Prompt –
From the top of the records below down to the line containing "rank (the tree", reproduce every line exactly.

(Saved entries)
<<<<
import Summits.HodgeConjecture.HodgeConjecture.Theorems.K2E3LocalHermitianWittIndex
import Literature.NumberTheory.Automorphic.LocalUnitaryGroupCongr
import Literature.NumberTheory.Automorphic.UnitaryGroupNonsplitPlace
import Literature.NumberTheory.Weil1982.UnitaryLocalRingBaseField
import Mathlib.Data.Matrix.PEquiv
import HarnessLib

/-!
# K2 ∕ E3 «EllipticInputs», 13a road A, J4 (i) consequence: in ODD rank `N` all unitary groups `U_N(H)` over a CM field are
# LOCALLY ISOMORPHIC at every finite place — in particular to the quasi-split `U(Φ_N)` (`Φ_N = antidiag(1,…,1)`)

Cell `hodgecm-mathlib` (Track B «K2-LIT»), item h413 = `stmt-HodgeConjecture-24833`; author K2E3-p10 (g2); count-neutral structure helper for the
13a line (road A: every `★ Φ_N` structure file — Borel ∕ Iwasawa `exists_borel_mul_mem_cmLocalIntegralLevel`, `AnyRank` ray lemmas, hyperspecial
Cartan — becomes available for `U_N(H)(L⁺_v)` with `N` odd) and for the quasi-split comparison `G′_v ≅ G_v` of [Rogawski1990, §14.2] in every odd
rank (the tree had it in rank `3`: ★ `nonempty_cmDatum_local_equiv_qsForm_forall`).  PROOF lane: theorems only (no `def`, no `instance`, no `sorry`).

Mechanism: at a non-split `v` (`E_v = L ⊗ L⁺_v` a field) ★ `exists_GL_formCongr_eq_wittMatrix_rev_le_two` (K2E3-p10 (g2)) writes `H_v` AND `H'_v` as
`W♭(r, (a))`, `W♭(r, (a'))` with the SAME `r = (N−1)∕2` (odd `N` forces the anisotropic kernel to have rank `m = 1`); scaling the `f`-block turns
`W♭(r, (a))` into `a • W♭(r, (1))` (§2), a permutation matrix matches the two index bijections (§1), and ★ `cmDatumLocalCongr` transports the
resulting local similitude `ᵗ(σX)·H'_v·X = (a'a⁻¹) • H_v` to `U(H)(L⁺_v) ≃ₜ* U(H')(L⁺_v)`; the split places are ★ `cmDatumLocalSplitCongr`
(`nonempty_cmDatum_local_equiv_of_forall_nonsplit`).

* §1 `formCongr_mul`; `exists_GL_formCongr_reindex_eq_reindex` — permutation matrices re-index: `∃ P ∈ GL_n`, `ᵗ(σP)·(reindex e' e' M)·P = reindex e e M`.
* §2 `exists_GL_formCongr_wittMatrix_one_eq_smul` — for `m = 1`: `∃ D ∈ GL_n`, `ᵗ(σD)·(reindex e e W♭(r,(a)))·D = a • reindex e e W♭(r,(1))` (`σ a = a`).
* §3 **`nonempty_cmDatum_local_equiv_of_odd_of_smul_eq`** (non-split `v`), **`nonempty_cmDatum_local_equiv_of_odd`** (every finite `v`): for `N` odd and
  `H, H'` hermitian with unit determinant, `Nonempty ((cmDatum L N H).Local v ≃ₜ* (cmDatum L N H').Local v)`;
  **`nonempty_cmDatum_local_equiv_antidiag_of_odd`**: `U_N(H)(L⁺_v) ≃ₜ* U(Φ_N)(L⁺_v)` for every odd `N`, every `H`, every finite `v`.

References: R. Jacobowitz, *Hermitian forms over local fields*, Amer. J. Math. 84 (1962), Thm. 3.1 (local hermitian forms are classified by rank and
discriminant; odd rank ⇒ the unitary group is quasi-split); J. Rogawski, *Automorphic Representations of Unitary Groups in Three Variables* (1990), §14.2;
V. Platonov, A. Rapinchuk, *Algebraic Groups and Number Theory* (1994), §2.3.
-/

set_option autoImplicit false
set_option linter.dupNamespace false

noncomputable section

namespace Summit.HodgeConjecture.HodgeConjecture.Cruxes.H413.K2E3OddUnitaryLocalCongr

open NumberField IsDedekindDomain
open Literature.NumberTheory.Automorphic Literature.NumberTheory.Automorphic.UnitaryGroup
open K2E3LocalHermitianWittIndex
open scoped Matrix MatrixGroups

/-! ## §1 Permutation matrices re-index; scaling the `f`-block -/

section Generic

variable {R : Type*} [CommRing R] (σ : R →+* R) {n : Type*} [Fintype n] [DecidableEq n] {ι : Type*} [Fintype ι] [DecidableEq ι]

omit [Fintype n] [DecidableEq n] [Fintype ι] [DecidableEq ι] in
/-- `formCongr` is multiplicative in the change of basis: `ᵗσ(AB)·J·(AB) = ᵗσB·(ᵗσA·J·A)·B`. [folklore] -/
theorem formCongr_mul [Fintype n] [DecidableEq n] (A B : GL n R) (J : Matrix n n R) :
    formCongr σ (A * B) J = formCongr σ B (formCongr σ A J) := by
  simp only [formCongr, Units.val_mul, Matrix.map_mul, Matrix.transpose_mul, Matrix.mul_assoc]

omit [Fintype ι] [DecidableEq ι] in
/-- **Permutation matrices re-index**: for two bijections `e e' : ι ≃ n` there is `P ∈ GL_n(R)` (the permutation matrix of `e ∘ e'⁻¹`, with `σ`-fixed
`0∕1` entries) with `ᵗ(σP) · reindex e' e' M · P = reindex e e M`. [folklore] -/
theorem exists_GL_formCongr_reindex_eq_reindex (e e' : ι ≃ n) (M : Matrix ι ι R) :
    ∃ P : GL n R, formCongr σ P (Matrix.reindex e' e' M) = Matrix.reindex e e M := by
  classical
  let π : n ≃ n := e'.symm.trans e
  -- the permutation matrix of `π` and its inverse
  have hmul : (π.toPEquiv.toMatrix : Matrix n n R) * π.symm.toPEquiv.toMatrix = 1 := by
    rw [← PEquiv.toMatrix_trans, ← Equiv.toPEquiv_trans, Equiv.self_trans_symm, Equiv.toPEquiv_refl, PEquiv.toMatrix_refl]
  have hmul' : (π.symm.toPEquiv.toMatrix : Matrix n n R) * π.toPEquiv.toMatrix = 1 := by
    rw [← PEquiv.toMatrix_trans, ← Equiv.toPEquiv_trans, Equiv.symm_trans_self, Equiv.toPEquiv_refl, PEquiv.toMatrix_refl]
  let P : GL n R := ⟨π.toPEquiv.toMatrix, π.symm.toPEquiv.toMatrix, hmul, hmul'⟩
  refine ⟨P, ?_⟩
  have hP : (P : Matrix n n R) = π.toPEquiv.toMatrix := rfl
  have hmap : (π.toPEquiv.toMatrix : Matrix n n R).map σ = π.toPEquiv.toMatrix := by
    ext i j
    simp only [Matrix.map_apply, PEquiv.toMatrix_apply]
    split_ifs
    · exact map_one σ
    · exact map_zero σ
  have htr : (π.toPEquiv.toMatrix : Matrix n n R)ᵀ = π.symm.toPEquiv.toMatrix := by
    rw [Equiv.toPEquiv_symm, PEquiv.toMatrix_symm]
  simp only [formCongr, hP, hmap, htr]
  rw [PEquiv.toMatrix_toPEquiv_mul, PEquiv.mul_toMatrix_toPEquiv]
  ext i j
  simp only [Matrix.reindex_apply, Matrix.submatrix_apply, id, π, Equiv.symm_trans_apply, Equiv.symm_symm,
    Equiv.symm_apply_apply]

/-- **Scaling the `f`-block** (`m = 1`): for `a` with `σ a = a` a unit, the diagonal change of basis `D = diag(1 on e ∣ 1 ∣ a on f)` (read through
`e`) turns `W♭(r, (a))` into `a • W♭(r, (1))`. [folklore] -/
theorem exists_GL_formCongr_wittMatrix_one_eq_smul {r : ℕ} (e : Fin r ⊕ (Fin 1 ⊕ Fin r) ≃ n) (a : R) (hσa : σ a = a) (ha : IsUnit a)
    (Han : Matrix (Fin 1) (Fin 1) R) (hHan : Han 0 0 = a) :
    ∃ D : GL n R, formCongr σ D (Matrix.reindex e e
        (Matrix.fromBlocks (0 : Matrix (Fin r) (Fin r) R)
          (Matrix.fromCols (0 : Matrix (Fin r) (Fin 1) R) (Matrix.of fun i j : Fin r => if i = Fin.rev j then (1 : R) else 0))
          (Matrix.fromRows (0 : Matrix (Fin 1) (Fin r) R) (Matrix.of fun i j : Fin r => if i = Fin.rev j then (1 : R) else 0))
          (Matrix.fromBlocks Han 0 0 (0 : Matrix (Fin r) (Fin r) R)))) =
      a • Matrix.reindex e e
        (Matrix.fromBlocks (0 : Matrix (Fin r) (Fin r) R)
          (Matrix.fromCols (0 : Matrix (Fin r) (Fin 1) R) (Matrix.of fun i j : Fin r => if i = Fin.rev j then (1 : R) else 0))
          (Matrix.fromRows (0 : Matrix (Fin 1) (Fin r) R) (Matrix.of fun i j : Fin r => if i = Fin.rev j then (1 : R) else 0))
          (Matrix.fromBlocks (1 : Matrix (Fin 1) (Fin 1) R) 0 0 (0 : Matrix (Fin r) (Fin r) R))) := by
  classical
  obtain ⟨u, hu⟩ := ha
  -- the diagonal scaling, read through `e`: `1` on the `e`-block and the middle, `a` on the `f`-block
  let d : Fin r ⊕ (Fin 1 ⊕ Fin r) → Rˣ := Sum.elim (fun _ => 1) (Sum.elim (fun _ => 1) (fun _ => u))
  let dv : n → R := fun k => ((d (e.symm k) : Rˣ) : R)
  let dinv : n → R := fun k => (((d (e.symm k))⁻¹ : Rˣ) : R)
  have h1 : Matrix.diagonal dv * Matrix.diagonal dinv = 1 := by
    rw [Matrix.diagonal_mul_diagonal, ← Matrix.diagonal_one]
    congr 1; funext k; simp [dv, dinv]
  have h2 : Matrix.diagonal dinv * Matrix.diagonal dv = 1 := by
    rw [Matrix.diagonal_mul_diagonal, ← Matrix.diagonal_one]
    congr 1; funext k; simp [dv, dinv]
  let D : GL n R := ⟨Matrix.diagonal dv, Matrix.diagonal dinv, h1, h2⟩
  refine ⟨D, ?_⟩
  have hD : (D : Matrix n n R) = Matrix.diagonal dv := rfl
  have hσd : ∀ x : Fin r ⊕ (Fin 1 ⊕ Fin r), σ ((d x : Rˣ) : R) = ((d x : Rˣ) : R) := by
    rintro (x | x | x) <;> simp [d, hu, hσa]
  ext i j
  simp only [formCongr, hD, Matrix.diagonal_map (map_zero σ), Matrix.diagonal_transpose, Matrix.diagonal_mul, Matrix.mul_diagonal,
    Matrix.smul_apply, Matrix.reindex_apply, Matrix.submatrix_apply, smul_eq_mul, dv, hσd]
  generalize e.symm i = p
  generalize e.symm j = q
  rcases p with k | k | k <;> rcases q with l | l | l <;>
    simp [d, hu, Matrix.fromBlocks_apply₁₁, Matrix.fromBlocks_apply₁₂, Matrix.fromBlocks_apply₂₁, Matrix.fromBlocks_apply₂₂,
      Matrix.fromCols_apply_inl, Matrix.fromCols_apply_inr, Matrix.fromRows_apply_inl, Matrix.fromRows_apply_inr,
      Fin.fin_one_eq_zero, hHan, mul_comm]

end Generic

/-! ## §2 Odd rank: any two non-degenerate hermitian forms have isomorphic local unitary groups -/

section CM

variable (L : Type) [Field L] [NumberField L] [IsCMField L] {N : ℕ}

/-- **Odd rank, non-split place: `U(H)(L⁺_v) ≃ₜ* U(H')(L⁺_v)`** for any two hermitian `H, H'` with unit determinant (both are the unitary group of
`a • W♭((N−1)∕2, (1))` over the field `E_v`). [cite: Jacobowitz1962, Thm. 3.1] [cite: PlatonovRapinchuk1994, §2.3] -/
theorem nonempty_cmDatum_local_equiv_of_odd_of_smul_eq (hN : Odd N) {H H' : Matrix (Fin N) (Fin N) L}
    (hH : (H.map (cmConjRingHom L))ᵀ = H) (hHd : IsUnit H.det) (hH' : (H'.map (cmConjRingHom L))ᵀ = H') (hH'd : IsUnit H'.det)
    (v : HeightOneSpectrum (𝓞 ↥(maximalRealSubfield L))) (w : PlacesOver L v) (hw : IsCMField.complexConj L • w.1 = w.1) :
    Nonempty ((cmDatum L N H).Local v ≃ₜ* (cmDatum L N H').Local v) := by
  classical
  set c := IsCMField.complexConj L with hcdef
  have hc : c ≠ 1 := IsCMField.complexConj_ne_one L
  obtain ⟨δ, hcδ, hδ⟩ := Literature.NumberTheory.Weil1982.UnitaryFinTopForm.exists_complexConj_eq_neg_ne_zero L
  have hE : IsField (LocalRing L v) := LocalRing.isField_of_smul_eq c hc w hw
  have hσ : ∀ x, conjLocal L c v (conjLocal L c v x) = x := Liu2021.LemD1OfPlace.conjLocal_conjLocal_apply L v c hcδ hδ
  have formCongr_smul : ∀ (T : GL (Fin N) (LocalRing L v)) (a : LocalRing L v) (J : Matrix (Fin N) (Fin N) (LocalRing L v)),
      formCongr (conjLocal L c v) T (a • J) = a • formCongr (conjLocal L c v) T J := fun T a J => by
    simp only [formCongr, Matrix.mul_smul, Matrix.smul_mul]
  have hHc : (H.map c)ᵀ = H := by rw [hcdef, ← map_cmConjRingHom_eq_map_complexConj]; exact hH
  have hH'c : (H'.map c)ᵀ = H' := by rw [hcdef, ← map_cmConjRingHom_eq_map_complexConj]; exact hH'
  -- Witt normal forms of `H_v` and `H'_v`
  obtain ⟨r, m, e, T, Han, hrm, hm2, hHan, hanis, hT⟩ :=
    exists_GL_formCongr_eq_wittMatrix_rev_le_two L c v hcδ hδ hE N H hHc hHd.ne_zero
  obtain ⟨r', m', e', T', Han', hrm', hm2', hHan', hanis', hT'⟩ :=
    exists_GL_formCongr_eq_wittMatrix_rev_le_two L c v hcδ hδ hE N H' hH'c hH'd.ne_zero
  rw [adelicForm_map_adeleToLocal] at hT hT'
  -- odd `N` forces `m = m' = 1` and `r = r'`
  obtain ⟨k, hk⟩ := hN
  obtain rfl : m = 1 := by omega
  obtain rfl : m' = 1 := by omega
  obtain rfl : r = r' := by omega
  -- the two scalars
  set a : LocalRing L v := Han 0 0 with hadef
  set a' : LocalRing L v := Han' 0 0 with ha'def
  have hσa : conjLocal L c v a = a := by
    have := congrFun (congrFun hHan 0) 0
    rwa [Matrix.transpose_apply, Matrix.map_apply] at this
  have hσa' : conjLocal L c v a' = a' := by
    have := congrFun (congrFun hHan' 0) 0
    rwa [Matrix.transpose_apply, Matrix.map_apply] at this
  have hform1 : ∀ (G : Matrix (Fin 1) (Fin 1) (LocalRing L v)),
      hermForm (conjLocal L c v) G (Pi.single (0 : Fin 1) (1 : LocalRing L v)) (Pi.single (0 : Fin 1) (1 : LocalRing L v)) = G 0 0 := by
    intro G
    rw [hermForm_apply]
    simp [dotProduct, Matrix.mulVec, map_one]
  have ha : IsUnit a := by
    letI : Field (LocalRing L v) := hE.toField
    refine isUnit_iff_ne_zero.2 fun h0 => ?_
    have := hanis (Pi.single (0 : Fin 1) (1 : LocalRing L v)) (by rw [hform1, ← hadef, h0])
    have h1 : (1 : LocalRing L v) = 0 := by simpa using congrFun this (0 : Fin 1)
    exact one_ne_zero h1
  have ha' : IsUnit a' := by
    letI : Field (LocalRing L v) := hE.toField
    refine isUnit_iff_ne_zero.2 fun h0 => ?_
    have := hanis' (Pi.single (0 : Fin 1) (1 : LocalRing L v)) (by rw [hform1, ← ha'def, h0])
    have h1 : (1 : LocalRing L v) = 0 := by simpa using congrFun this (0 : Fin 1)
    exact one_ne_zero h1
  -- scaling and permutation
  obtain ⟨D, hD⟩ := exists_GL_formCongr_wittMatrix_one_eq_smul (conjLocal L c v) e a hσa ha Han rfl
  obtain ⟨D', hD'⟩ := exists_GL_formCongr_wittMatrix_one_eq_smul (conjLocal L c v) e' a' hσa' ha' Han' rfl
  set W1 := Matrix.fromBlocks (0 : Matrix (Fin r) (Fin r) (LocalRing L v))
      (Matrix.fromCols (0 : Matrix (Fin r) (Fin 1) (LocalRing L v)) (Matrix.of fun i j : Fin r => if i = Fin.rev j then (1 : LocalRing L v) else 0))
      (Matrix.fromRows (0 : Matrix (Fin 1) (Fin r) (LocalRing L v)) (Matrix.of fun i j : Fin r => if i = Fin.rev j then (1 : LocalRing L v) else 0))
      (Matrix.fromBlocks (1 : Matrix (Fin 1) (Fin 1) (LocalRing L v)) 0 0 (0 : Matrix (Fin r) (Fin r) (LocalRing L v))) with hW1
  obtain ⟨P, hP⟩ := exists_GL_formCongr_reindex_eq_reindex (conjLocal L c v) e e' W1
  -- `Y := T D`: `ᵗσY H_v Y = a • R`;  `X := T' D' P`: `ᵗσX H'_v X = a' • R`, `R = reindex e e W1`
  have hY : formCongr (conjLocal L c v) (T * D) (H.map (algebraMap L (LocalRing L v))) = a • Matrix.reindex e e W1 := by
    rw [formCongr_mul, hT, hD]
  have hX : formCongr (conjLocal L c v) (T' * D' * P) (H'.map (algebraMap L (LocalRing L v))) = a' • Matrix.reindex e e W1 := by
    rw [formCongr_mul, formCongr_mul, hT', hD', formCongr_smul, hP]
  -- combine: `ᵗσ(X Y⁻¹) H'_v (X Y⁻¹) = (a' a⁻¹) • H_v`
  obtain ⟨ua, hua⟩ := ha
  have hR : Matrix.reindex e e W1 = ((ua⁻¹ : (LocalRing L v)ˣ) : LocalRing L v) • formCongr (conjLocal L c v) (T * D) (H.map (algebraMap L (LocalRing L v))) := by
    rw [hY, ← hua, smul_smul, Units.inv_mul, one_smul]
  have hfinal : formCongr (conjLocal L c v) (T' * D' * P * (T * D)⁻¹) (H'.map (algebraMap L (LocalRing L v))) =
      (a' * ((ua⁻¹ : (LocalRing L v)ˣ) : LocalRing L v)) • H.map (algebraMap L (LocalRing L v)) := by
    rw [formCongr_mul, hX, formCongr_smul, hR, formCongr_smul, formCongr_inv_formCongr, smul_smul]
  have hunit : IsUnit (a' * ((ua⁻¹ : (LocalRing L v)ˣ) : LocalRing L v)) := ha'.mul (Units.isUnit _)
  exact ⟨cmDatumLocalCongr L v (T' * D' * P * (T * D)⁻¹) hunit hfinal⟩

/-- **Odd rank: `U(H)(L⁺_v) ≃ₜ* U(H')(L⁺_v)` at EVERY finite place `v`** of `L⁺` (non-split: the previous theorem; split: ★ `cmDatumLocalSplitCongr`).
[cite: Jacobowitz1962, Thm. 3.1] [cite: PlatonovRapinchuk1994, §2.3] -/
theorem nonempty_cmDatum_local_equiv_of_odd (hN : Odd N) {H H' : Matrix (Fin N) (Fin N) L}
    (hH : (H.map (cmConjRingHom L))ᵀ = H) (hHd : IsUnit H.det) (hH' : (H'.map (cmConjRingHom L))ᵀ = H') (hH'd : IsUnit H'.det)
    (v : HeightOneSpectrum (𝓞 ↥(maximalRealSubfield L))) :
    Nonempty ((cmDatum L N H).Local v ≃ₜ* (cmDatum L N H').Local v) :=
  nonempty_cmDatum_local_equiv_of_forall_nonsplit L hH hHd hH' hH'd
    (fun v w hw => nonempty_cmDatum_local_equiv_of_odd_of_smul_eq L hN hH hHd hH' hH'd v w hw) v

/-- **Odd rank: every `U_N(H)` is locally the quasi-split `U(Φ_N)`** — `U(H)(L⁺_v) ≃ₜ* U(Φ_N)(L⁺_v)` at every finite place, `Φ_N = antidiag(1, …, 1)`
(written as the literal matrix of the `cmDatum` consumers, ★ `antidiagOne_eq_over`). [cite: Jacobowitz1962, Thm. 3.1] [cite: Rogawski1990, §14.2 p. 232] -/
theorem nonempty_cmDatum_local_equiv_antidiag_of_odd (hN : Odd N) (H : Matrix (Fin N) (Fin N) L)
    (hH : (H.map (cmConjRingHom L))ᵀ = H) (hHd : IsUnit H.det) (v : HeightOneSpectrum (𝓞 ↥(maximalRealSubfield L))) :
    Nonempty ((cmDatum L N H).Local v ≃ₜ*
      (cmDatum L N (Matrix.of fun i j : Fin N => if i.val + j.val + 1 = N then (1 : L) else 0)).Local v) :=
  nonempty_cmDatum_local_equiv_of_odd L hN hH hHd (antidiagOne_isHermitian L N) (isUnit_antidiagOne_det L N) v

end CM

end Summit.HodgeConjecture.HodgeConjecture.Cruxes.H413.K2E3OddUnitaryLocalCongr

end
>>>>
Output for this exercise –
import Summits.HodgeConjecture.HodgeConjecture.Theorems.K2E3LocalHermitianWittIndex
import Literature.NumberTheory.Automorphic.LocalUnitaryGroupCongr
import Literature.NumberTheory.Automorphic.UnitaryGroupNonsplitPlace
import Literature.NumberTheory.Weil1982.UnitaryLocalRingBaseField
import Mathlib.Data.Matrix.PEquiv
import HarnessLib

/-!
# K2 ∕ E3 «EllipticInputs», 13a road A, J4 (i) consequence: in ODD rank `N` all unitary groups `U_N(H)` over a CM field are
# LOCALLY ISOMORPHIC at every finite place — in particular to the quasi-split `U(Φ_N)` (`Φ_N = antidiag(1,…,1)`)

Cell `hodgecm-mathlib` (Track B «K2-LIT»), item h413 = `stmt-HodgeConjecture-24833`; author K2E3-p10 (g2); count-neutral structure helper for the
13a line (road A: every `★ Φ_N` structure file — Borel ∕ Iwasawa `exists_borel_mul_mem_cmLocalIntegralLevel`, `AnyRank` ray lemmas, hyperspecial
Cartan — becomes available for `U_N(H)(L⁺_v)` with `N` odd) and for the quasi-split comparison `G′_v ≅ G_v` of [Rogawski1990, §14.2] in every odd
rank (the tree had it in rank `3`: ★ `nonempty_cmDatum_local_equiv_qsForm_forall`).  PROOF lane: theorems only (no `def`, no `instance`, no `sorry`).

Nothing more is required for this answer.